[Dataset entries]
[Start of section]

import Summits.QuantumFields.BalabanUV.Beta.FP.NestedStepLawTorusTransportedRowsGradedLevelZeroSymULowClosedLamW2
import Summits.QuantumFields.BalabanUV.Beta.FP.PeriodisedSymCompositeIndexWardTwoPure
import Summits.QuantumFields.BalabanUV.Beta.FP.PeriodisedSymCoarseWardBiMember
import Summits.QuantumFields.BalabanUV.Beta.FP.PeriodisedSymBorderWardContactTwoInstance
import Summits.QuantumFields.BalabanUV.Beta.FP.PeriodisedSymDeadRowOrderTwo

/-!
# `BalabanUV.Beta.FP.NestedStepLawTorusTransportedRowsGradedLevelZeroSymULowClosedLamW2Q2Pure` — road «FP» for binder row D1, ROUTE T, presentation T-β, option (δ)
# «LIFT ∕ GRADED» (R-FP-54′), (J-a) (β) × (α) AT ORDER 2, LEVEL-0 STOREY AT `d = 3`: **THE GRADED DOOR AT THE (III′) LITERAL, LEVEL 0, WITH THE ONE-SUMMAND
# COARSE BI-TABLE (♭) — `q2 t2 c2 d2` DISCHARGED BY TERM** = U20 `…LevelZeroSymULowClosedLamW2` (p339288) at `d = 3` with: the fine bi-table `Q₁₂ w w′ :=
# −c₀ • ΣΣ (w b·w′ b′) • Q₁₂^{b,b′}` (U21's `hW₁₂ hQ₁₂` VERBATIM) and the coarse bi-table bound to the bi-member ALONE, **`hQ₂₂♭ : Q₂₂ w w′ := −c₁ • Σ_{a′,a″}
# (w̄ a′·w̄′ a″) • Q₂₂^{a′,a″}`** (`w̄ = θ₀•Q₁₀ w`; U21's `hQ₂₂` WITHOUT the average map's second-jet member — the ♭ VARIANT of FINDING F-leaf02-g24-2,
# CLAIMS.log l.49852); after it the door DISPLAYS ONLY `a1 a2` (graded Ward rows), `hdead`, `hGt`, `hfμ′ hcoarse′`, the weight letters `w` ∕ `N`, the
# namings `h𝔔₀ h𝔔₁ h𝔔₂ h𝔔′₁ h𝔔′₂` and defining equations.  Proof = ONE TERM: U20 with
#   `c2 :=` T3 `PeriodisedSymBorderWardContactTwoInstance.torus_c2_sym_weighted` (`Db₂ = c₀³(Q₁₀h)²[t̄ = tip]`, bound inside),
#   `d2 :=` the OWNER d1-p3 g25's #35 `PeriodisedSymCoarseWardBiMember.torus_d2_sym_bimember` (U21's displayed `d2` AS TYPED, for `hQ₂₂♭`; R-FP-63 (B)),
#   `t2 :=` leaf-06 g25 `PeriodisedSymDeadRowOrderTwo.torus_t2_sym_of_average_dead` (⟸ `hdead`),
#   `q2 :=` `PeriodisedSymCompositeIndexWardTwoPure.torus_q2_sym_letter_pure` followed by the naming **`h𝔔′₂`: the composite 2-jet ALONG `h′ = h + Dλ` EXACTLY**
#   (`Q₂₂ h′h′·Q₁₀ + 2•Q₂₁h′·Q₁₁h′ + Q₂₀·Q₁₂h′h′ = 𝔔′₂` — NO un-shifted rider; compare U21's (★)).

WHAT THIS IS ∕ IS NOT.  A VARIANT of U21 (p342577; leaf-02 g22), not its replacement: U21 binds `hQ₂₂` with two summands (the OWNER d1-p3 g22's ruling on
Q-d1leaf02-g22-1; an2 W-9 Δ17) and displays `c2 d2 t2`; under that binding `c2` holds with the pure `Db₂` (T3) but `d2`'s left-hand side is `Q₂₀·Db₂′` (T4) and the
NAMED composite 2-jet fails p308750's `b2` by `[Q₂₀Db₂′ | 0]` (`PeriodisedSymCompositeWardLetterTwo.torus_b2_defect`); under `hQ₂₂♭` all four order-2 rows close
(`torus_b2_pure`).  WHICH binding is the door OF RECORD is the OWNER's ∕ the dictionary's call (R-FP-62; F-leaf02-g24-2) — this file asserts nothing about it; it
is the kernel object for branch (♭).  The companion pair (Δ1)–(Δ3) of R-FP-59 is NOT here (next U-file).  [folklore] composition BY NAME; no `def`, no
`def … : Prop`, nothing cited, 0 sorry; nothing of an1's ∕ an2's ∕ the OWNER's restated.

HONEST DEPENDENCY (page 1, mandatory): continuum YM on T⁴ ⇐ BetaPertH ∧ nine spine estimates (0/9 proved); BetaPertH ⇐ (D1) ∧ (D4) ∧ CAP+tail;
G-an2-4 gates asym, D1 and NE2/3/4.  HONEST FRAMING (cell contract, verbatim): «discharging `BetaPertH` makes Bałaban's UV stability UNCONDITIONAL —
a real constructive-QFT result; it is NOT the continuum limit and NOT the Clay problem.»  ABSOLUTE RULE (cell charter, verbatim): «No internally-minted
statement may enter as a cited fact. Every hypothesis is either kernel-proved in this package or a verbatim quotation of a PUBLISHED theorem with page
reference. The manuscript(s) under audit are NOT citable for their own disputed steps — they are the thing under adjudication; programme-internal
(2001/route/tribunal) claims are never citable.»  0 estimates; 0∕4 row-D1 binders; NOT (T-ID)∕(T-β) complete, NOT (J-a) complete, NOT SDF, NOT D1, NOT
BetaPertH, NOT continuum, NOT Clay.  Road «FP», D1 formalisation swarm leaf-02 (b2b-balaban-beta-d1-formalise-leaf-02) gen 24, 2026-08-23.  No existing file
touched.
-/

noncomputable section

[End of section]

== WORK INSTRUCTIONS ==
Write out every line from the entries where "bound" appears.

== ANSWER SECTION ==
# −c₀ • ΣΣ (w b·w′ b′) • Q₁₂^{b,b′}` (U21's `hW₁₂ hQ₁₂` VERBATIM) and the coarse bi-table bound to the bi-member ALONE, **`hQ₂₂♭ : Q₂₂ w w′ := −c₁ • Σ_{a′,a″}
#   `c2 :=` T3 `PeriodisedSymBorderWardContactTwoInstance.torus_c2_sym_weighted` (`Db₂ = c₀³(Q₁₀h)²[t̄ = tip]`, bound inside),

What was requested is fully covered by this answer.